COURT OF SPECIAL APPEALS OF MARYLAND
Dec 13, 2017
No. 91 (Md. Ct. Spec. App. Dec. 13, 2017)

Opinion

No. 91

12-13-2017

ROBERT LEE WRIGHT v. STATE OF MARYLAND


Circuit Court for Washington County
Case No. 21-K-15-051966

UNREPORTED

Nazarian, Shaw Geter, Davis, Arrie W., (Senior Judge, Specially Assigned) JJ. Opinion by Davis, J. * This is an unreported opinion, and it may not be cited in any paper, brief, motion, or other document filed in this Court or any other Maryland court as either precedent within the rule of stare decisis or as persuasive authority. Md. Rule 1-104.

Appellant, Robert Lee Wright, was tried and convicted in the Circuit Court for Washington County (Long, J.) of possession with intent to distribute cocaine and illegal possession of a firearm, pursuant to a not guilty agreed statement of facts. The court imposed concurrent sentences of ten years for each count.
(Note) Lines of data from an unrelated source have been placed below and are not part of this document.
import Literature.MathematicalPhysics.QuantumFieldTheory.Balaban1983to89.B8Prop5GaugeParamKLevelPer
import Literature.MathematicalPhysics.QuantumFieldTheory.Balaban1983to89.B8Prop5ContractionKLevelSrcPer

/-!
# [B8] Proposition 5's gauge parameter WITH A SOURCE (Theorem 8's (1.146)) ON THE TORUS — JOIN-A of the periodic × sourced existence stack
(B8-P5-NESTED-SERVER, existence instance (ii) «Theorem-8 source», layer E-ii-1)

Bałaban, *Comm. Math. Phys.* **99** (1985) 75–102 ([B8]; PDF page = printed page − 74): Prop. 5 (1.107)–(1.108) p. 94, (1.100)–(1.103) p. 93,
Thm 8 (1.146) p. 101 («R D*(1∕iη) log U^{u⁻¹} = f»), (1.17) p. 78, p. 77 («Ω_j ⊂ T_η»), §3 p. 98.

WHY THIS FILE (lead g33's WAKE-B8P5NestedServerExist, instance order (ii): `LanF a U₀ φ m W := IsLandau146W … f W`, T6c's consumer).  The periodic
existence chain of record (`B8Prop5GaugeParamKLevelPer` → `B8Prop5JoinSectELocalRDTraceFreePer` → `B8SockHFPTraceFreePer`) is source-free; the sourced
chain (`B8Prop5GaugeParamKLevelSrc` → `B8Prop5JoinSectELocalRDSrc` → `B8SockHFPRDSrc`) is on `ℤᵈ`.  THIS FILE is their merge at the JOIN-A layer:
★ `gaugeParam_kLevel_src_per` — t2s-1's `gaugeParam_kLevel_per` with dag-n05-d's source delta, on lit-balaban-p21's periodic sourced contraction
`B8Prop5ContractionKLevelSrcPer` (p660027).  Proof: the per proof token for token, the three contraction bricks swapped for their `_src_per` twins.

HONEST SCOPE.  Re-thread BY NAME; the contraction is n04-b's ∕ p21's; [4] ∕ [3] NOT proved (displayed hypotheses); count-neutral; N05 NOT discharged;
`T_η` read as `P`-periodic data on `ηℤᵈ`; one finite `T⁴` programme at fixed `ε` — nothing continuum ∕ ℝ⁴ ∕ OS ∕ mass-gap ∕ Clay: the Yang–Mills mass
gap is NOT proved here or by anything this file feeds.  No `sorry`, no `def`, no `instance`, no `notation`.
-/

noncomputable section

open NormedSpace Metric Set Filter Topology
open Complex (I)

namespace Literature.MathematicalPhysics.QuantumFieldTheory.Balaban1983to89.B8Prop5GaugeParamKLevelSrcPer

open MatrixLog (mlog)
open B7Prop1Explicit (e U1)
open B7Prop2Explicit (unitaryUnits mem_unitaryUnits unitaryUnits_le_U1)
open B7Eq78Linearization (conjR)
open B8Ineq132 (covDerivFwd covDeriv norm_conjR)
open B8Eq138LandauZd (covLap covDivB)
open B8LambdaSpaceKLevel (wt wt_pos wt_nonneg lamSubK lamOf lamOf_sub norm_lamOf_le weight_mul_norm_covDerivFwd_le mkLam lamOf_mkLam
  norm_mkLam_le norm_le_iff norm_sub_le_iff covDerivFwd_add' covDerivFwd_sub')
open B8Prop5ContractionKLevel (Bd2 Zsol Vop Wsrc PsiP5 Mc Kc mWc KWc covDeriv_sub')
open B8Prop5ContractionKLevelPer (propFive_fixedPoint_kLevel_per propFive_fixedPoint_kLevel_spec_per propFive_fixedPoint_kLevel_selfAdjoint_per
  propFive_fixedPoint_kLevel_traceFree_per)
open B8Prop5GaugeParamKLevel (norm_covDeriv_eq isSelfAdjoint_covLap)
open B8Prop5GaugeParamTraceFree (apply_covLap)

-- `Site` alone could resolve to the torus sites of `Setup.lean`; re-export the `ℤ^d` sites of `B7Prop1Explicit`.
export B7Prop1Explicit (Site)
open B8Prop5ContractionKLevelSrc (PsiP5src)
open B8Prop5ContractionKLevelSrcPer (propFive_fixedPoint_kLevel_src_per propFive_fixedPoint_kLevel_src_spec_per
  propFive_fixedPoint_kLevel_src_selfAdjoint_per)
open B8Prop5GaugeParamKLevelPer (gpar_size_at gpar_grad_at gpar_lip_at)

variable {d : ℕ} {𝔸 : Type*} [CStarAlgebra 𝔸] [Nontrivial 𝔸]

section GaugeParam

variable {L k : ℕ} {η : ℝ} {Ω : ℕ → Set (Site d)} {Eb : ℕ → Set (Site d × Fin d)} {U₀ : Site d → Fin d → 𝔸ˣ}
  {A : Site d → Fin d → 𝔸} {DA : Site d → 𝔸}

/-- ★ **PROPOSITION 5's GAUGE PARAMETER WITH A SOURCE (Theorem 8's (1.146)), ON THE TORUS** — `B8Prop5GaugeParamKLevelPer.gaugeParam_kLevel_per`
VERBATIM (the `H_c`-hypotheses at periodic `λ` only, `H_c`, `G′` periodic-valued, the fixed point on the closed set of periodic configurations —
`B8Prop5ContractionKLevelSrcPer.propFive_fixedPoint_kLevel_src_per` ∕ `_spec_per` ∕ `_selfAdjoint_per`, lit-balaban-p21 p660027) with
`B8Prop5GaugeParamKLevelSrc.gaugeParam_kLevel_src`'s source delta: a fixed Hermitian `f` with `Bd2`-size `m_f` on the `Ω_j`, the smallness (1.103)∕(1.106)
read at `h₂ + m_f∕2`, the contraction `Ψ_src` and the Neumann identity with `W − f`.  Conclusion: the periodic fixed point `λ_s`, `λ′ = λ_s + H_cλ_s` periodic
with `‖λ′‖ ≤ α₄`, Hermitian, `= 0` off `Ω₀`, and the (1.100)-identity `Z + V(RZ) = W − f` on the `Ω_j`.
[cite: Balaban1985RegularSpaces, Prop. 5 (1.107)–(1.108) p.94, (1.100)–(1.103) p.93, Thm 8 (1.146) p.101, (1.17) p.78, §3 p.98] -/
theorem gaugeParam_kLevel_src_per (hL : 1 ≤ L) (hη : 0 < η) (hU₀ : ∀ x κ, U₀ x κ ∈ unitaryUnits 𝔸) (P : ℤ)
    (hEbΩ : ∀ j, j ≤ k → ∀ x ∈ Ω j, ∀ μ : Fin d, (x, μ) ∈ Eb j ∧ (x - e μ, μ) ∈ Eb j)
    (Gp R Hc : (Site d → 𝔸) → (Site d → 𝔸))
    {α₄ BG BR h₀ h₁ h₂ l₀ l₁ l₂ cA cDA : ℝ}
    (hα₄ : 0 ≤ α₄) (hBG : 0 ≤ BG) (hBR : 0 ≤ BR) (hh₀ : 0 ≤ h₀) (hh₂ : 0 ≤ h₂) (hl₀ : 0 ≤ l₀) (hl₁ : 0 ≤ l₁)
    (hl₂ : 0 ≤ l₂) (hcA : 0 ≤ cA) (hcA' : cA ≤ 1 / 13) (hcDA : 0 ≤ cDA)
    (ha₁' : α₄ / 4 + h₀ ≤ 1 / 24) (hb₁' : α₄ / 4 + h₁ ≤ 1 / 140) (hb₁ : 0 < α₄ / 4 + h₁) (hθ : 10 * (α₄ / 4 + h₀) * BR ≤ 1 / 2)
    (hh₀' : h₀ ≤ 3 * α₄ / 4) (hh₁' : h₁ ≤ 3 * α₄ / 4)
    -- letters
    (hG : ∀ (f : Site d → 𝔸) (m : ℝ), 0 ≤ m → Bd2 L η k Ω f m →
      (∀ x, ‖Gp f x‖ ≤ BG * m) ∧ ∀ j, j ≤ k → ∀ p ∈ Eb j, wt L η j * ‖covDerivFwd η U₀ p.2 (Gp f) p.1‖ ≤ BG * m)
    (hGsub : ∀ f g : Site d → 𝔸, Gp (f - g) = Gp f - Gp g)
    (hGper : ∀ (f : Site d → 𝔸) (z : Site d) (i : Fin d), Gp f (z + P • e i) = Gp f z)
    (hGsupp : ∀ (f : Site d → 𝔸) (x : Site d), x ∉ Ω 0 → Gp f x = 0)
    (hGreal : ∀ f : Site d → 𝔸, (∀ j, j ≤ k → ∀ x ∈ Ω j, IsSelfAdjoint (f x)) → ∀ x, IsSelfAdjoint (Gp f x))
    (hRsub : ∀ f g : Site d → 𝔸, R (f - g) = R f - R g)
    (hRbd : ∀ (f : Site d → 𝔸) (m : ℝ), 0 ≤ m → Bd2 L η k Ω f m → Bd2 L η k Ω (R f) (BR * m))
    (hRreal : ∀ f : Site d → 𝔸, (∀ j, j ≤ k → ∀ x ∈ Ω j, IsSelfAdjoint (f x)) → ∀ j, j ≤ k → ∀ x ∈ Ω j, IsSelfAdjoint (R f x))
    -- the Sect. E correction `H_c` (λ′ = λ + H_c λ)
    (hc0 : ∀ s : lamSubK η U₀ L k Eb, (∀ (z : Site d) (i : Fin d), lamOf s (z + P • e i) = lamOf s z) → ‖s‖ ≤ α₄ / 4 →
      ∀ x, ‖Hc (lamOf s) x‖ ≤ h₀)
    (hc1 : ∀ s : lamSubK η U₀ L k Eb, (∀ (z : Site d) (i : Fin d), lamOf s (z + P • e i) = lamOf s z) → ‖s‖ ≤ α₄ / 4 →
      ∀ j, j ≤ k → ∀ p ∈ Eb j, wt L η j * ‖covDerivFwd η U₀ p.2 (Hc (lamOf s)) p.1‖ ≤ h₁)
    (hc2 : ∀ s : lamSubK η U₀ L k Eb, (∀ (z : Site d) (i : Fin d), lamOf s (z + P • e i) = lamOf s z) → ‖s‖ ≤ α₄ / 4 →
      Bd2 L η k Ω (covLap η U₀ (Hc (lamOf s))) h₂)
    (hcL0 : ∀ s t : lamSubK η U₀ L k Eb, (∀ (z : Site d) (i : Fin d), lamOf s (z + P • e i) = lamOf s z) → (∀ (z : Site d) (i : Fin d), lamOf t (z + P • e i) = lamOf t z) →
      ‖s‖ ≤ α₄ / 4 → ‖t‖ ≤ α₄ / 4 → ∀ x, ‖Hc (lamOf s) x - Hc (lamOf t) x‖ ≤ l₀ * ‖s - t‖)
    (hcL1 : ∀ s t : lamSubK η U₀ L k Eb, (∀ (z : Site d) (i : Fin d), lamOf s (z + P • e i) = lamOf s z) → (∀ (z : Site d) (i : Fin d), lamOf t (z + P • e i) = lamOf t z) →
      ‖s‖ ≤ α₄ / 4 → ‖t‖ ≤ α₄ / 4 → ∀ j, j ≤ k → ∀ p ∈ Eb j,
      wt L η j * ‖covDerivFwd η U₀ p.2 (Hc (lamOf s) - Hc (lamOf t)) p.1‖ ≤ l₁ * ‖s - t‖)
    (hcL2 : ∀ s t : lamSubK η U₀ L k Eb, (∀ (z : Site d) (i : Fin d), lamOf s (z + P • e i) = lamOf s z) → (∀ (z : Site d) (i : Fin d), lamOf t (z + P • e i) = lamOf t z) →
      ‖s‖ ≤ α₄ / 4 → ‖t‖ ≤ α₄ / 4 → Bd2 L η k Ω (covLap η U₀ (Hc (lamOf s)) - covLap η U₀ (Hc (lamOf t))) (l₂ * ‖s - t‖))
    (hcsa : ∀ s : lamSubK η U₀ L k Eb, (∀ (z : Site d) (i : Fin d), lamOf s (z + P • e i) = lamOf s z) → ‖s‖ ≤ α₄ / 4 →
      (∀ x, IsSelfAdjoint (lamOf s x)) → ∀ x, IsSelfAdjoint (Hc (lamOf s) x))
    (hcsupp : ∀ s : lamSubK η U₀ L k Eb, (∀ (z : Site d) (i : Fin d), lamOf s (z + P • e i) = lamOf s z) → ‖s‖ ≤ α₄ / 4 →
      ∀ x, x ∉ Ω 0 → Hc (lamOf s) x = 0)
    (hcper : ∀ s : lamSubK η U₀ L k Eb, (∀ (z : Site d) (i : Fin d), lamOf s (z + P • e i) = lamOf s z) → ‖s‖ ≤ α₄ / 4 →
      ∀ (z : Site d) (i : Fin d), Hc (lamOf s) (z + P • e i) = Hc (lamOf s) z)
    -- the datum
    (hDA : Bd2 L η k Ω DA cDA) (hDAsa : ∀ j, j ≤ k → ∀ x ∈ Ω j, IsSelfAdjoint (DA x))
    (hA : ∀ j, j ≤ k → ∀ x ∈ Ω j, ∀ μ : Fin d,
      wt L η j * ‖A x μ‖ ≤ cA ∧ wt L η j * ‖conjR (U₀ (x - e μ) μ)⁻¹ (A (x - e μ) μ)‖ ≤ cA)
    (hAsa : ∀ x μ, IsSelfAdjoint (A x μ))
    -- THE SOURCE of Theorem 8's (1.146): a fixed function with finite `|f|₍₋₂₎` on the `Ω_j`, Hermitian there (print: «f from the space R(U₀)»)
    {f : Site d → 𝔸} {mf : ℝ} (hmf : 0 ≤ mf) (hf : Bd2 L η k Ω f mf) (hfsa : ∀ j, j ≤ k → ∀ x ∈ Ω j, IsSelfAdjoint (f x))
    -- smallness (1.103)/(1.106) on the explicit constants of the contraction, READ AT `h₂ + m_f∕2` (the source's size booked in the `mE` slot)
    (h103 : BG * Mc d BR (α₄ / 4 + h₁) cA (h₂ + mf / 2) cDA ≤ α₄ / 4)
    (h106 : BG * Kc d BR (α₄ / 4 + h₁) cA (h₂ + mf / 2) cDA l₂ (1 + l₀) (1 + l₁) ≤ 1 / 2) :
    ∃ s s' : lamSubK η U₀ L k Eb,
      (∀ (z : Site d) (i : Fin d), lamOf s (z + P • e i) = lamOf s z) ∧ (∀ (z : Site d) (i : Fin d), lamOf s' (z + P • e i) = lamOf s' z) ∧
      ‖s‖ ≤ α₄ / 4 ∧
      lamOf s = Gp (PsiP5src η U₀ A DA f R (fun lam => lam + Hc lam) (fun lam => covLap η U₀ (Hc lam)) (lamOf s)) ∧
      lamOf s' = lamOf s + Hc (lamOf s) ∧ ‖s'‖ ≤ α₄ ∧ (∀ x, IsSelfAdjoint (lamOf s' x)) ∧ (∀ x, x ∉ Ω 0 → lamOf s' x = 0) ∧
      (∀ j, j ≤ k → ∀ x ∈ Ω j,
        Zsol (Wsrc η U₀ A DA (lamOf s') (covLap η U₀ (Hc (lamOf s))) - f) (Vop (lamOf s')) R x +
          Vop (lamOf s') (R (Zsol (Wsrc η U₀ A DA (lamOf s') (covLap η U₀ (Hc (lamOf s))) - f) (Vop (lamOf s')) R)) x =
        Wsrc η U₀ A DA (lamOf s') (covLap η U₀ (Hc (lamOf s))) x - f x) := by
  set gpar : (Site d → 𝔸) → (Site d → 𝔸) := fun lam => lam + Hc lam with hgpar
  set Eterm : (Site d → 𝔸) → (Site d → 𝔸) := fun lam => covLap η U₀ (Hc lam) with hEterm
  -- the displayed hypotheses of the contraction at (gpar, Eterm)
  have hg0 : ∀ s : lamSubK η U₀ L k Eb, (∀ (z : Site d) (i : Fin d), lamOf s (z + P • e i) = lamOf s z) → ‖s‖ ≤ α₄ / 4 →
      ∀ j, j ≤ k → ∀ x ∈ Ω j, ‖gpar (lamOf s) x‖ ≤ α₄ / 4 + h₀ :=
    fun s hp hs j _ x _ => gpar_size_at s hs (hc0 s hp hs) x
  have hg1 : ∀ s : lamSubK η U₀ L k Eb, (∀ (z : Site d) (i : Fin d), lamOf s (z + P • e i) = lamOf s z) → ‖s‖ ≤ α₄ / 4 → ∀ j, j ≤ k → ∀ x ∈ Ω j, ∀ μ : Fin d,
      wt L η j * ‖covDerivFwd η U₀ μ (gpar (lamOf s)) x‖ ≤ α₄ / 4 + h₁ ∧ wt L η j * ‖covDeriv η U₀ μ (gpar (lamOf s)) x‖ ≤ α₄ / 4 + h₁ :=
    fun s hp hs j hj x hx μ => gpar_grad_at hη hU₀ hEbΩ s hs (hc1 s hp hs) hj hx μ
  have hgL : ∀ s t : lamSubK η U₀ L k Eb, (∀ (z : Site d) (i : Fin d), lamOf s (z + P • e i) = lamOf s z) → (∀ (z : Site d) (i : Fin d), lamOf t (z + P • e i) = lamOf t z) →
      ‖s‖ ≤ α₄ / 4 → ‖t‖ ≤ α₄ / 4 → ∀ j, j ≤ k → ∀ x ∈ Ω j,
      ‖gpar (lamOf s) x - gpar (lamOf t) x‖ ≤ (1 + l₀) * ‖s - t‖ ∧ ∀ μ : Fin d,
        wt L η j * ‖covDerivFwd η U₀ μ (gpar (lamOf s) - gpar (lamOf t)) x‖ ≤ (1 + l₁) * ‖s - t‖ ∧
        wt L η j * ‖covDeriv η U₀ μ (gpar (lamOf s) - gpar (lamOf t)) x‖ ≤ (1 + l₁) * ‖s - t‖ :=
    fun s t hps hpt hs ht j hj x hx => gpar_lip_at hη hU₀ hEbΩ s t (hcL0 s t hps hpt hs ht) (hcL1 s t hps hpt hs ht) hj hx
  have hE0 : ∀ s : lamSubK η U₀ L k Eb, (∀ (z : Site d) (i : Fin d), lamOf s (z + P • e i) = lamOf s z) → ‖s‖ ≤ α₄ / 4 → Bd2 L η k Ω (Eterm (lamOf s)) h₂ :=
    fun s hp hs => hc2 s hp hs
  have hEL : ∀ s t : lamSubK η U₀ L k Eb, (∀ (z : Site d) (i : Fin d), lamOf s (z + P • e i) = lamOf s z) → (∀ (z : Site d) (i : Fin d), lamOf t (z + P • e i) = lamOf t z) →
      ‖s‖ ≤ α₄ / 4 → ‖t‖ ≤ α₄ / 4 → Bd2 L η k Ω (Eterm (lamOf s) - Eterm (lamOf t)) (l₂ * ‖s - t‖) :=
    fun s t hps hpt hs ht => hcL2 s t hps hpt hs ht
  -- the fixed point (on the periodic configurations)
  obtain ⟨s, hp, hs, hfix, -⟩ := propFive_fixedPoint_kLevel_src_per (Ω := Ω) (Eb := Eb) (U₀ := U₀) (A := A) (DA := DA) (f := f) hL hη P Gp R
    gpar Eterm hα₄ hBG hBR (by positivity) ha₁' hb₁ hb₁' hcA hcA' hcDA hh₂ hl₂ (by positivity) (by positivity) hmf hθ hG hGsub hGper hRsub hRbd
    hg0 hg1 hgL hE0 hEL hDA hf hA h103 h106
  obtain ⟨hN, -, -, hoff⟩ := propFive_fixedPoint_kLevel_src_spec_per (Ω := Ω) (Eb := Eb) (U₀ := U₀) (A := A) (DA := DA) (f := f) hL hη P Gp R
    gpar Eterm hBR (by positivity) ha₁' hb₁ hb₁' hcA hcA' hcDA hh₂ hmf hθ hG hGsupp hRsub hRbd hg0 hg1 hE0 hDA hf hA hp hs hfix
  -- reality
  have hgsa : ∀ t : lamSubK η U₀ L k Eb, (∀ (z : Site d) (i : Fin d), lamOf t (z + P • e i) = lamOf t z) → ‖t‖ ≤ α₄ / 4 →
      (∀ x, IsSelfAdjoint (lamOf t x)) → ∀ x, IsSelfAdjoint (gpar (lamOf t) x) :=
    fun t hpt ht hsa x => (hsa x).add (hcsa t hpt ht hsa x)
  have hEsa : ∀ t : lamSubK η U₀ L k Eb, (∀ (z : Site d) (i : Fin d), lamOf t (z + P • e i) = lamOf t z) → ‖t‖ ≤ α₄ / 4 →
      (∀ x, IsSelfAdjoint (lamOf t x)) → ∀ j, j ≤ k → ∀ x ∈ Ω j, IsSelfAdjoint (Eterm (lamOf t) x) :=
    fun t hpt ht hsa j _ x _ => isSelfAdjoint_covLap hU₀ (hcsa t hpt ht hsa) x
  have hsa : ∀ x, IsSelfAdjoint (lamOf s x) :=
    propFive_fixedPoint_kLevel_src_selfAdjoint_per (Ω := Ω) (Eb := Eb) (U₀ := U₀) (A := A) (DA := DA) (f := f) hL hη hU₀ P Gp R gpar
      Eterm hα₄ hBG hBR (by positivity) ha₁' hb₁ hb₁' hcA hcA' hcDA hh₂ hl₂ (by positivity) (by positivity) hmf hθ hG hGsub hGper hRsub hRbd hg0
      hg1 hgL hE0 hEL hDA hf hA h103 h106 hAsa hDAsa hfsa hgsa hEsa hRreal hGreal hp hs hfix
  -- the gauge parameter as a point of the λ-space
  have hb_lam : ∀ x, ‖gpar (lamOf s) x‖ ≤ α₄ := fun x => by
    have := gpar_size_at s hs (hc0 s hp hs) x; simp only [hgpar] at this ⊢; linarith
  have hb_grad : ∀ j, j ≤ k → ∀ p ∈ Eb j, wt L η j * ‖covDerivFwd η U₀ p.2 (gpar (lamOf s)) p.1‖ ≤ α₄ := by
    intro j hj p hp'
    have hw : 0 ≤ wt L η j := wt_nonneg L hη.le j
    simp only [hgpar]
    rw [covDerivFwd_add']
    calc wt L η j * ‖covDerivFwd η U₀ p.2 (lamOf s) p.1 + covDerivFwd η U₀ p.2 (Hc (lamOf s)) p.1‖
        ≤ wt L η j * (‖covDerivFwd η U₀ p.2 (lamOf s) p.1‖ + ‖covDerivFwd η U₀ p.2 (Hc (lamOf s)) p.1‖) :=
          mul_le_mul_of_nonneg_left (norm_add_le _ _) hw
      _ ≤ α₄ / 4 + h₁ := by rw [mul_add]; exact add_le_add ((weight_mul_norm_covDerivFwd_le hη.le s hj hp').trans hs) (hc1 s hp hs j hj p hp')
      _ ≤ α₄ := by linarith
  set s' : lamSubK η U₀ L k Eb := mkLam hη.le (gpar (lamOf s)) hb_lam hb_grad with hs'def
  have hs'lam : lamOf s' = gpar (lamOf s) := lamOf_mkLam hη.le _ hb_lam hb_grad
  refine ⟨s, s', hp, ?_, hs, hfix, hs'lam, ?_, ?_, ?_, ?_⟩
  · intro z i
    rw [hs'lam]; simp only [hgpar, Pi.add_apply]
    rw [hp z i, hcper s hp hs z i]
  · exact (norm_mkLam_le hη.le _ hb_lam hb_grad).trans (max_le le_rfl le_rfl)
  · intro x; rw [hs'lam]; exact hgsa s hp hs hsa x
  · intro x hx
    rw [hs'lam]; simp only [hgpar, Pi.add_apply]
    rw [hoff x hx, hcsupp s hp hs x hx, add_zero]
  · intro j hj x hx
    rw [hs'lam]
    exact hN j hj x hx

end GaugeParam

#print axioms gaugeParam_kLevel_src_per

end Literature.MathematicalPhysics.QuantumFieldTheory.Balaban1983to89.B8Prop5GaugeParamKLevelSrcPer

end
Appellant filed the instant appeal from the convictions and sentences, positing the following question for our review:

Did the court err in denying appellant's Motion to Suppress?

FACTS AND LEGAL PROCEEDINGS

By charging document filed in the Circuit Court for Washington County, the State charged Appellant with possession with intent to distribute cocaine, possession of a firearm in relation to a drug trafficking crime, possession of a firearm by one with a felony conviction, illegal possession of a firearm, and related counts. Following a not guilty agreed statement of facts on February 23, 2017, Appellant was convicted of possession with intent to distribute cocaine and illegal possession of a firearm; the State nolle prossed the remaining counts.

At the hearing on the motion to suppress, Agent Ben Jones of the Washington County Narcotics Task Force ("NTF") testified that members of the U.S. Marshals Service notified his office, on October 27, 2015, that Appellant was wanted on a federal parole warrant and that he was travelling in Hagerstown in a gray Mitsubishi Lancer with Georgia license plates. Armed with the information that Appellant was staying with his girlfriend at a Motel 6 on Massey Boulevard, the Marshals provided the NTF with Appellant's picture and asked that NTF agents perform surveillance at the Motel 6.

At the Marshals' request, Jones responded to the Motel 6 at approximately 11:45 a.m. and conducted surveillance from a parking lot across the street. When Agent Jones saw two people, including a person he suspected to be Appellant, enter a Mitsubishi Lancer and drive away, he radioed this information to other officers, who stopped the Lancer in front of the Motel 6 office. The driver was identified as Nykeemah Minnis. The vehicle and motel room were registered in her name. Appellant was the male passenger.

Jones testified that Appellant was then taken into custody without incident by Agent Mills of the NTF. Appellant was handcuffed and searched and police discovered four cell phones and $827.00 in cash. Appellant was then seated in the rear seat of a patrol vehicle. Neither Appellant nor the driver, Minnis, gave officers permission to enter the motel room. While Jones stayed with Appellant, Agent Mills entered Appellant's motel room.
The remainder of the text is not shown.